The Role of Taxonomy and Ontology in Semantic Layers - Heather Hedden.pdfEnterprise Knowledge

Automating Business Process via MuleSoft Composer | Bangalore MuleSoft Meetup...shyamraj55

Transforming Data Streams with Kafka Connect: An Introduction to Single Messa...HostedbyConfluent

GenCyber Cyber Security Day PresentationMichael W. Hawkins

Salesforce Community Group Quito, Salesforce 101Paola De la Torre

Understanding the Laravel MVC ArchitecturePixlogix Infotech

Slack Application Development 101 Slidespraypatel2

FULL ENJOY 🔝 8264348440 🔝 Call Girls in Diplomatic Enclave | Delhisoniya singh

Data Cloud, More than a CDP by Matt RobisonAnna Loughnan Colquhoun

Transcript: #StandardsGoals for 2024: What’s new for BISAC - Tech Forum 2024BookNet Canada

08448380779 Call Girls In Friends Colony Women Seeking MenDelhi Call girls

Swan(sea) Song – personal research during my six years at Swansea ... and bey...Alan Dix

08448380779 Call Girls In Greater Kailash - I Women Seeking MenDelhi Call girls

Breaking the Kubernetes Kill Chain: Host Path MountPuma Security, LLC

Kalyanpur ) Call Girls in Lucknow Finest Escorts Service 🍸 8923113531 🎰 Avail...gurkirankumar98700

#StandardsGoals for 2024: What’s new for BISAC - Tech Forum 2024BookNet Canada

Presentation on how to chat with PDF using ChatGPT code interpreternaman860154

Kürzlich hochgeladen (20)

08448380779 Call Girls In Diplomatic Enclave Women Seeking Men

Handwritten Text Recognition for manuscripts and early printed texts

Maximizing Board Effectiveness 2024 Webinar.pptx

The Role of Taxonomy and Ontology in Semantic Layers - Heather Hedden.pdf

Automating Business Process via MuleSoft Composer | Bangalore MuleSoft Meetup...

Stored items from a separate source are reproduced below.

import Summits.Ventures.QEC.CircuitDistance.FibreNullSplit
import HarnessLib

/-!
# Null-split fibre leaves, part 2: cheap coordinate bounds and a row-indexed «isolated null» certificate (CDX, qec-cdx-eng-1)

Kernel-economics helpers for the budget-1 leaf files: the coordinate bound of the appended unit clauses from ONE Boolean fact
`nulls.all (· < n) = true` (instead of a nested `∀ cl ∈ …, ∀ l ∈ cl` decision), and `hc_all_cert`, which checks each non-usable
null against ONE named row (its isolating row) instead of scanning all rows.
-/

namespace Summit.Ventures.QEC.CircuitDistance

open Std.Sat Summit.Ventures.QEC.Census.CNFEncode

/-- Literals of `nullUnits` are coordinates `< n`. -/
theorem nullUnits_lt (nulls : List ℕ) (n : ℕ) (h : (nulls.all fun c => decide (c < n)) = true) :
    ∀ cl ∈ nullUnits nulls, ∀ l ∈ cl, l.1 < n := by
  intro cl hcl l hl
  obtain ⟨c, hc, rfl⟩ := List.mem_map.1 hcl
  rw [List.mem_singleton] at hl; subst hl
  simpa using List.all_eq_true.1 h c hc

/-- Literals of `nullUnitsExcept` are coordinates `< n` (given `c < n`). -/
theorem nullUnitsExcept_lt (nulls : List ℕ) (n c : ℕ) (hc : c < n) (h : (nulls.all fun c => decide (c < n)) = true) :
    ∀ cl ∈ nullUnitsExcept nulls c, ∀ l ∈ cl, l.1 < n := by
  intro cl hcl l hl
  simp only [nullUnitsExcept, List.mem_cons, List.mem_map, List.mem_filter] at hcl
  rcases hcl with rfl | ⟨c', ⟨hc'mem, -⟩, rfl⟩
  · rw [List.mem_singleton] at hl; subst hl; exact hc
  · rw [List.mem_singleton] at hl; subst hl
    simpa using List.all_eq_true.1 h c' hc'mem

/-- One row isolates the null `c`: it contains `c`, is duplicate-free, and all its other members are nulls. -/
def isolatedByRow (r : List ℕ) (nulls : List ℕ) (c : ℕ) : Bool :=
  decide r.Nodup && r.contains c && r.all fun x => x == c || nulls.contains x

/-- A row certificate implies the scanning condition `isolatedNull`. -/
theorem isolatedNull_of_row (rows : List (List ℕ)) (nulls : List ℕ) (c i : ℕ)
    (h : isolatedByRow (rows.getD i []) nulls c = true) : isolatedNull rows nulls c = true := by
  unfold isolatedNull
  rw [List.any_eq_true]
  refine ⟨rows.getD i [], ?_, h⟩
  by_cases hi : i < rows.length
  · rw [List.getD_eq_getElem _ _ hi]; exact List.getElem_mem hi
  · rw [List.getD_eq_default _ _ (Nat.le_of_not_lt hi)] at h
    simp [isolatedByRow] at h

/-- `hc` over all nulls from the usable ones and a ROW-INDEXED certificate `cert` (aligned with `nulls`: for a non-usable null,
the index of an isolating row). -/
theorem hc_all_cert {n : ℕ} {rows us : List (List ℕ)} {w : ℕ} (nulls usable cert : List ℕ)
    (husable : ∀ c ∈ usable, ¬ ∃ a, SolvesAny n rows us w a ∧ a c = true ∧ ∀ c' ∈ nulls, c' ≠ c → a c' = false)
    (hlen : cert.length = nulls.length)
    (hcert : ((List.zip nulls cert).all fun p => usable.contains p.1 || isolatedByRow (rows.getD p.2 []) nulls p.1) = true) :
    ∀ c ∈ nulls, ¬ ∃ a, SolvesAny n rows us w a ∧ a c = true ∧ ∀ c' ∈ nulls, c' ≠ c → a c' = false := by
  intro c hc
  obtain ⟨k, hk, rfl⟩ := List.getElem_of_mem hc
  have hk' : k < cert.length := by omega
  have hmem : (nulls[k], cert[k]) ∈ List.zip nulls cert := by
    have := List.getElem_zip (l := nulls) (l' := cert) (i := k) (h := by simp [List.length_zip]; omega)
    rw [← this]; exact List.getElem_mem _
  have := List.all_eq_true.1 hcert _ hmem
  rw [Bool.or_eq_true] at this
  rcases this with h | h
  · exact husable _ (by simpa using h)
  · exact hc_of_isolated nulls _ (isolatedNull_of_row rows nulls _ _ h)

end Summit.Ventures.QEC.CircuitDistance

Transforming Data Streams with Kafka Connect: An Introduction to Single Messa...

GenCyber Cyber Security Day Presentation

Salesforce Community Group Quito, Salesforce 101

Understanding the Laravel MVC Architecture

Slack Application Development 101 Slides

FULL ENJOY 🔝 8264348440 🔝 Call Girls in Diplomatic Enclave | Delhi

Data Cloud, More than a CDP by Matt Robison

Transcript: #StandardsGoals for 2024: What’s new for BISAC - Tech Forum 2024

08448380779 Call Girls In Friends Colony Women Seeking Men

Swan(sea) Song – personal research during my six years at Swansea ... and bey...

08448380779 Call Girls In Greater Kailash - I Women Seeking Men

Breaking the Kubernetes Kill Chain: Host Path Mount

Kalyanpur ) Call Girls in Lucknow Finest Escorts Service 🍸 8923113531 🎰 Avail...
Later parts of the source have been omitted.